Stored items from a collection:
import Summits.NavierStokesRegularity.NavierStokesRegularity.Theorems.UnthreadedDoorCellFluxDefs
import Summits.NavierStokesRegularity.NavierStokesRegularity.Theorems.UnthreadedDoorNetFluxNearCentreFlux
import Summits.NavierStokesRegularity.NavierStokesRegularity.Theorems.UnthreadedDoorNetFluxGrowthCap
import HarnessLib

/-!
# Route `UnthreadedDoor`, crux `PoloidalLiouville` (stmt-NavierStokesRegularity-1222), WALL W1 — crux idea «cell-flux»
# (ns-idea-14): Σ-0bR₁ `ClusterFluxNearCentreCap`, the NEAR-CENTRE GROWTH CAP of the cluster flux (repair of Σ-0b)

Support file (theorems only; `--supports stmt-NavierStokesRegularity-1222 --as helper`).  Σ-0b `ClusterFluxNearCentre` of the
Defs twin (`UnthreadedDoorCellFluxDefs`, p-landed) is FALSE AS TYPED (ns-qj-p1 g7's dipole witness `T = ⟪e,x⟫/‖x‖²`: one cell,
`clusterFlux ≡ 2`; the statement has no vorticity binder).  The repair prepends NF-6's binder block — `v` smooth on the window,
the link `curl v(t) = ∇T(t) × (x − x₀)` (so `ω(t, x₀) = 0` and `‖ω(t, x)‖ ≤ L‖x − x₀‖` near the centre on `[t₁, t₂]`) — and a
DENSE near-centre cell-count hypothesis `Icc t₁ t₂ ×ˢ Ioo 0 1 ⊆ closure {(t,a) | finitely many cells ∧ #cells ≤ N₀}`.

* `clusterFlux_le_of_cellCount` — at ONE good point `(t, a)` (finitely many cells, `≤ N₀` of them): Σ-0a `ClusterFluxLeVorticity`
  (by name, as a hypothesis `hS0a : ClusterFluxLeVorticity` until ns-qj-p1's proof has an olean) + the rule's count clause +
  `‖ω(t,·)‖ ≤ L a` on `S_a` ⇒ `clusterFlux (T t) a (𝒞 t a) ≤ N₀ · π · L · a²`.
* `ClusterFluxNearCentreCap : Prop` — Σ-0bR₁ of `Cruxes/PoloidalLiouville/CellFluxSketch.lean` v1.2.8 (custodian ns-idea-14 g12,
  commit f9d4531503f3, l.644–654), body VERBATIM (typed here rather than appended to the shared Defs twin `UnthreadedDoorCellFluxDefs`
  so that no landed CellFlux module is invalidated on the farm; the sketch wires `stub_clusterFluxNearCentreCap` to the decls below).
* ★ `clusterFlux_nearCentre_cap` — the GROWTH CAP (first conjunct of Σ-0b's conclusion) for every admissible rule:
  `∃ κ ≥ 0, ∀ t ∈ [t₁,t₂], ∀ a ∈ ]0,1[, clusterFlux (T t) a (𝒞 t a) ≤ κ a²`, `κ = N₀ π L`; the dense good set
  is upgraded to every `(t, a)` by the JOINT CONTINUITY of the cluster flux (the third clause of `AdmissibleRule`) via
  `le_on_closure` on a box whose closure stays inside the window.
* ★ `clusterFluxNearCentreCap_of : ClusterFluxLeVorticity → ClusterFluxNearCentreCap` — Σ-0bR₁ BY NAME modulo Σ-0a (ns-qj-p1 g7's
  `CellFlux.clusterFluxLeVorticity`, p717414; the one-liner `clusterFluxNearCentreCap_of clusterFluxLeVorticity` closes the stub once
  that olean is on the farm).

HONEST SCOPE: the two LIPSCHITZ conjuncts of Σ-0b's conclusion (in `r` on `]0,a₀[`, in `t` on `[t₁,t₂]`) are NOT proved here and do
NOT follow from Σ-0a + NF-6 `nearCentreFlux` by bookkeeping (differences of the cluster flux compare class oscillations over two
different partitions; NF-6's Lipschitz bounds are about the unclustered `netFlux = a · osc_{S_a}`).  They are statements about the
event structure of admissible rules and stay with the custodian (ns-idea-14) as a separate stub.  Nothing here touches NS regularity;
⟨1222⟩, W1 and the line's rung stay OPEN.
-/

noncomputable section

-- the summit and its single sub-problem share the name (CONVENTIONS §1)
set_option linter.dupNamespace false

open Set Function Filter Topology InnerProductSpace MeasureTheory
open scoped RealInnerProductSpace ContDiff

namespace Summit.NavierStokesRegularity.NavierStokesRegularity.Theorems.PoloidalLiouville.CellFlux

open Summit.NavierStokesRegularity.NavierStokesRegularity.Theorems.PoloidalLiouville.NetFlux
  (E3 netFlux contDiff_slice_of_window contDiffOn_slice_compl exists_bound_fderiv_curl cross_gradient_self_center
   norm_curl_le_mul_of_fderiv_le)
open Literature.Analysis Literature.Analysis.FluidPDE

variable {v : ℝ → E3 → E3} {T P : ℝ → E3 → ℝ} {V : ℝ → ℝ} {x₀ : E3} {t₀ t₁ t₂ : ℝ}

/-- **The cap at one good point.**  Σ-0a (as a hypothesis), a slice `v t ∈ C²` with `curl (v t) = ∇(T t) × (· − x₀)`,
`‖D curl (v t)‖ ≤ L` on the closed unit ball about `x₀`, a radius `0 < a ≤ 1` carrying finitely many cells, at most `N₀` of them, and a
cluster partition `𝒦` with at most as many classes as cells: `clusterFlux (T t) a 𝒦 ≤ N₀ · (π · L) · a²`. -/
theorem clusterFlux_le_of_cellCount (hS0a : ClusterFluxLeVorticity) {u : E3 → E3} {f : E3 → ℝ} {L a : ℝ} {N₀ : ℕ}
    {𝒦 : Set (Set E3)} (hu : ContDiff ℝ 2 u) (hf : ContDiffOn ℝ 1 f ({x₀}ᶜ : Set E3))
    (hrep : ∀ x, curl u x = cross (gradient f x) (x - x₀)) (hL0 : 0 ≤ L)
    (hL : ∀ x ∈ Metric.closedBall x₀ 1, ‖fderiv ℝ (curl u) x‖ ≤ L) (ha : 0 < a) (ha1 : a ≤ 1)
    (h𝒦 : IsClusterPartition f x₀ a 𝒦) (hcount : 𝒦.ncard ≤ N₀) :
    clusterFlux f a 𝒦 ≤ (N₀ : ℝ) * (Real.pi * L) * a ^ 2 := by
  -- `‖ω‖ ≤ L a` on the sphere
  have hK : ∀ x ∈ Metric.sphere x₀ a, ‖curl u x‖ ≤ L * a := by
    intro x hx
    have hxb : x ∈ Metric.closedBall x₀ 1 :=
      Metric.mem_closedBall.2 ((Metric.mem_sphere.1 hx).le.trans ha1)
    have h := norm_curl_le_mul_of_fderiv_le hu (cross_gradient_self_center hrep) hL hxb
    rwa [← dist_eq_norm, Metric.mem_sphere.1 hx] at h
  have h1 := hS0a u x₀ f a (L * a) 𝒦 ha (hu.of_le (by norm_num)) hf hrep hK h𝒦
  have hπ : 0 ≤ Real.pi * a * (L * a) := by positivity
  calc clusterFlux f a 𝒦 ≤ (𝒦.ncard : ℝ) * (Real.pi * a * (L * a)) := h1
    _ ≤ (N₀ : ℝ) * (Real.pi * a * (L * a)) := by
        exact mul_le_mul_of_nonneg_right (by exact_mod_cast hcount) hπ
    _ = (N₀ : ℝ) * (Real.pi * L) * a ^ 2 := by ring

/-- ★ **Σ-0bR, GROWTH CAP: near-centre control of the cluster flux of an admissible rule** (first conjunct of Σ-0b's conclusion,
under NF-6's binder block and a dense cell-count bound).  Let `v` be smooth on the window `]t₀,0[ × ℝ³`, `T` smooth off the centre,
`curl v(t) = ∇T(t) × (x − x₀)` on the window, `t₀ < t₁ ≤ t₂ < 0`, and suppose the good set
`{(t,a) | finitely many cells on S_a(x₀) for T(t), at most N₀}` is dense in `[t₁,t₂] × ]0,1[`.  Then for every admissible rule `𝒞`
there is `κ ≥ 0` (`κ = N₀ π L`, `L = sup ‖D_x curl v‖` over a slightly larger time interval times the closed unit ball) with
`clusterFlux (T t) a (𝒞 t a) ≤ κ a²` for all `t ∈ [t₁,t₂]`, `a ∈ ]0,1[`.  (Σ-0a = `ClusterFluxLeVorticity` enters as a hypothesis; it is
ns-qj-p1's theorem `CellFlux.clusterFluxLeVorticity`.) -/
theorem clusterFlux_nearCentre_cap (hS0a : ClusterFluxLeVorticity) (v : ℝ → E3 → E3) (x₀ : E3) (T P : ℝ → E3 → ℝ)
    (V : ℝ → ℝ) (t₀ t₁ t₂ : ℝ) (h01 : t₀ < t₁) (h12 : t₁ ≤ t₂) (h20 : t₂ < 0)
    (hv : ContDiffOn ℝ (⊤ : ℕ∞) (uncurry v) (Ioo t₀ 0 ×ˢ (univ : Set E3)))
    (hT : ContDiffOn ℝ (⊤ : ℕ∞) (uncurry T) (Ioo t₀ 0 ×ˢ ({x₀}ᶜ : Set E3)))
    (hlink : ∀ t ∈ Ioo t₀ 0, ∀ x, curl (v t) x = cross (gradient (T t) x) (x - x₀))
    (N₀ : ℕ)
    (hdense : Icc t₁ t₂ ×ˢ Ioo (0 : ℝ) 1 ⊆
      closure {p : ℝ × ℝ | p.1 ∈ Ioo t₀ 0 ∧ 0 < p.2 ∧ (cellSet (T p.1) x₀ p.2).Finite ∧
        (cellSet (T p.1) x₀ p.2).ncard ≤ N₀})
    (𝒞 : ℝ → ℝ → Set (Set E3)) (h𝒞 : AdmissibleRule x₀ T P V t₀ 𝒞) :
    ∃ κ : ℝ, 0 ≤ κ ∧ ∀ t ∈ Icc t₁ t₂, ∀ a ∈ Ioo (0 : ℝ) 1,
      clusterFlux (T t) a (𝒞 t a) ≤ κ * a ^ 2 := by
  -- the constant `L` on a slightly larger time interval
  set t₁' : ℝ := (t₀ + t₁) / 2 with ht₁'
  set t₂' : ℝ := t₂ / 2 with ht₂'
  have h01' : t₀ < t₁' := by rw [ht₁']; linarith
  have h1'1 : t₁' < t₁ := by rw [ht₁']; linarith
  have h22' : t₂ < t₂' := by rw [ht₂']; linarith
  have h2'0 : t₂' < 0 := by rw [ht₂']; linarith
  obtain ⟨L, hL0, hL⟩ := exists_bound_fderiv_curl (t₁ := t₁') (t₂ := t₂') x₀ hv h01' h2'0
  obtain ⟨hpart, -, hcont, hcnt⟩ := h𝒞
  refine ⟨(N₀ : ℝ) * (Real.pi * L), by positivity, fun t ht a ha => ?_⟩
  have ha0 : 0 < a := ha.1
  have ha1 : a < 1 := ha.2
  -- the open box around `(t, a)` whose closure stays in the window
  set U : Set (ℝ × ℝ) := Ioo t₁' t₂' ×ˢ Ioo (a / 2) 1 with hU
  have hUo : IsOpen U := isOpen_Ioo.prod isOpen_Ioo
  have hmemU : ((t, a) : ℝ × ℝ) ∈ U := ⟨⟨h1'1.trans_le ht.1, lt_of_le_of_lt ht.2 h22'⟩, ⟨by linarith, ha1⟩⟩
  set S : Set (ℝ × ℝ) := {p : ℝ × ℝ | p.1 ∈ Ioo t₀ 0 ∧ 0 < p.2 ∧ (cellSet (T p.1) x₀ p.2).Finite ∧
      (cellSet (T p.1) x₀ p.2).ncard ≤ N₀} with hS
  have hcl : ((t, a) : ℝ × ℝ) ∈ closure (U ∩ S) :=
    hUo.inter_closure ⟨hmemU, hdense ⟨ht, ⟨ha0, ha1⟩⟩⟩
  -- the window contains the closure of the box
  have h12' : t₁' < t₂' := by linarith [ht.1, ht.2]
  have hUW : closure (U ∩ S) ⊆ Ioo t₀ 0 ×ˢ Ioi (0 : ℝ) := by
    refine (closure_mono inter_subset_left).trans ?_
    have hcU : closure U = Icc t₁' t₂' ×ˢ Icc (a / 2) 1 := by
      rw [hU, closure_prod_eq, closure_Ioo h12'.ne, closure_Ioo (by linarith : a / 2 ≠ 1)]
    rw [hcU]
    exact prod_mono (Icc_subset_Ioo h01' h2'0) fun r hr => lt_of_lt_of_le (half_pos ha0) hr.1
  -- the cap on the good points of the box
  have hgood : ∀ q ∈ U ∩ S, clusterFlux (T q.1) q.2 (𝒞 q.1 q.2) ≤ (N₀ : ℝ) * (Real.pi * L) * q.2 ^ 2 := by
    rintro ⟨s, r⟩ ⟨⟨hs, hr⟩, -, -, hfin, hN⟩
    have hsW : s ∈ Ioo t₀ 0 := ⟨h01'.trans hs.1, hs.2.trans h2'0⟩
    have hr0 : 0 < r := lt_trans (by linarith) hr.1
    have hvs : ContDiff ℝ 2 (v s) := (contDiff_slice_of_window hv hsW).of_le (WithTop.coe_le_coe.2 le_top)
    have hTs : ContDiffOn ℝ 1 (T s) ({x₀}ᶜ) := (contDiffOn_slice_compl hT hsW).of_le (WithTop.coe_le_coe.2 le_top)
    have hLs : ∀ x ∈ Metric.closedBall x₀ 1, ‖fderiv ℝ (curl (v s)) x‖ ≤ L :=
      fun x hx => hL s ⟨hs.1.le, hs.2.le⟩ x hx
    exact clusterFlux_le_of_cellCount hS0a hvs hTs (hlink s hsW) hL0 hLs hr0 hr.2.le (hpart s hsW r hr0)
      ((hcnt s hsW r hr0 hfin).trans hN)
  -- continuity of both sides on the closure, and `le_on_closure`
  have hF : ContinuousOn (fun q : ℝ × ℝ => clusterFlux (T q.1) q.2 (𝒞 q.1 q.2)) (closure (U ∩ S)) := hcont.mono hUW
  have hG : ContinuousOn (fun q : ℝ × ℝ => (N₀ : ℝ) * (Real.pi * L) * q.2 ^ 2) (closure (U ∩ S)) := by
    fun_prop
  exact le_on_closure hgood hF hG hcl

/-- **Σ-0bR₁ `ClusterFluxNearCentreCap` (support, S — conjunct (i) of Σ-0b′ `ClusterFluxNearCentreLinked` over the same binders): the
quadratic GROWTH CAP of the cluster flux near the centre.**  Body VERBATIM from `Cruxes/PoloidalLiouville/CellFluxSketch.lean` v1.2.8
(ns-idea-14 g12, commit f9d4531503f3): NF-6's binder block (`v` smooth on the window slab, `T` smooth off the centre, the link
`curl (v t) = ∇(T t) × (· − x₀)`), a DENSE near-centre cell-count bound `≤ N₀`, and for every admissible rule `𝒞`:
`∃ κ ≥ 0, ∀ t ∈ [t₁,t₂], ∀ a ∈ ]0,1[, clusterFlux (T t) a (𝒞 t a) ≤ κ a²`.  (Σ-0b `ClusterFluxNearCentre` of the Defs twin is FALSE
as typed — dipole witness, ns-qj-p1 g7 — and stays there as the recorded negative edge; the Lipschitz conjuncts are the separate OPEN
stub Σ-0bR₂ `ClusterFluxNearCentreLipschitz` of the sketch.) -/
def ClusterFluxNearCentreCap : Prop :=
  ∀ (v : ℝ → E3 → E3) (x₀ : E3) (T P : ℝ → E3 → ℝ) (V : ℝ → ℝ) (N₀ : ℕ) (t₀ t₁ t₂ : ℝ), t₀ < t₁ → t₁ ≤ t₂ → t₂ < 0 →
    ContDiffOn ℝ (⊤ : ℕ∞) (uncurry v) (Ioo t₀ 0 ×ˢ (univ : Set E3)) →
    ContDiffOn ℝ (⊤ : ℕ∞) (uncurry T) (Ioo t₀ 0 ×ˢ ({x₀}ᶜ : Set E3)) →
    (∀ t ∈ Ioo t₀ 0, ∀ x, curl (v t) x = cross (gradient (T t) x) (x - x₀)) →
    Icc t₁ t₂ ×ˢ Ioo (0 : ℝ) 1 ⊆ closure {p : ℝ × ℝ | p.1 ∈ Ioo t₀ 0 ∧ 0 < p.2 ∧
        (cellSet (T p.1) x₀ p.2).Finite ∧ (cellSet (T p.1) x₀ p.2).ncard ≤ N₀} →
    ∀ 𝒞 : ℝ → ℝ → Set (Set E3), AdmissibleRule x₀ T P V t₀ 𝒞 →
    ∃ κ : ℝ, 0 ≤ κ ∧ ∀ t ∈ Icc t₁ t₂, ∀ a ∈ Ioo (0 : ℝ) 1, clusterFlux (T t) a (𝒞 t a) ≤ κ * a ^ 2

/-- ★ **Σ-0bR₁ BY NAME, modulo Σ-0a**: `ClusterFluxLeVorticity → ClusterFluxNearCentreCap` (binder bookkeeping over
`clusterFlux_nearCentre_cap`).  With ns-qj-p1's `CellFlux.clusterFluxLeVorticity : ClusterFluxLeVorticity` (p717414) the stub
`stub_clusterFluxNearCentreCap` of the sketch closes as `clusterFluxNearCentreCap_of clusterFluxLeVorticity`. -/
theorem clusterFluxNearCentreCap_of (hS0a : ClusterFluxLeVorticity) : ClusterFluxNearCentreCap :=
  fun v x₀ T P V N₀ t₀ t₁ t₂ h01 h12 h20 hv hT hlink hdense 𝒞 h𝒞 =>
    clusterFlux_nearCentre_cap hS0a v x₀ T P V t₀ t₁ t₂ h01 h12 h20 hv hT hlink N₀ hdense 𝒞 h𝒞

end Summit.NavierStokesRegularity.NavierStokesRegularity.Theorems.PoloidalLiouville.CellFlux

end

### TASK OBJECTIVE
As the answer, set down only the lines from the data above between the one holding "calc clusterFlux f" and the one holding "under NF-6's binder", inclusive, exactly as they read.

### TASK SOLUTION
  calc clusterFlux f a 𝒦 ≤ (𝒦.ncard : ℝ) * (Real.pi * a * (L * a)) := h1
    _ ≤ (N₀ : ℝ) * (Real.pi * a * (L * a)) := by
        exact mul_le_mul_of_nonneg_right (by exact_mod_cast hcount) hπ
    _ = (N₀ : ℝ) * (Real.pi * L) * a ^ 2 := by ring

/-- ★ **Σ-0bR, GROWTH CAP: near-centre control of the cluster flux of an admissible rule** (first conjunct of Σ-0b's conclusion,
under NF-6's binder block and a dense cell-count bound).  Let `v` be smooth on the window `]t₀,0[ × ℝ³`, `T` smooth off the centre,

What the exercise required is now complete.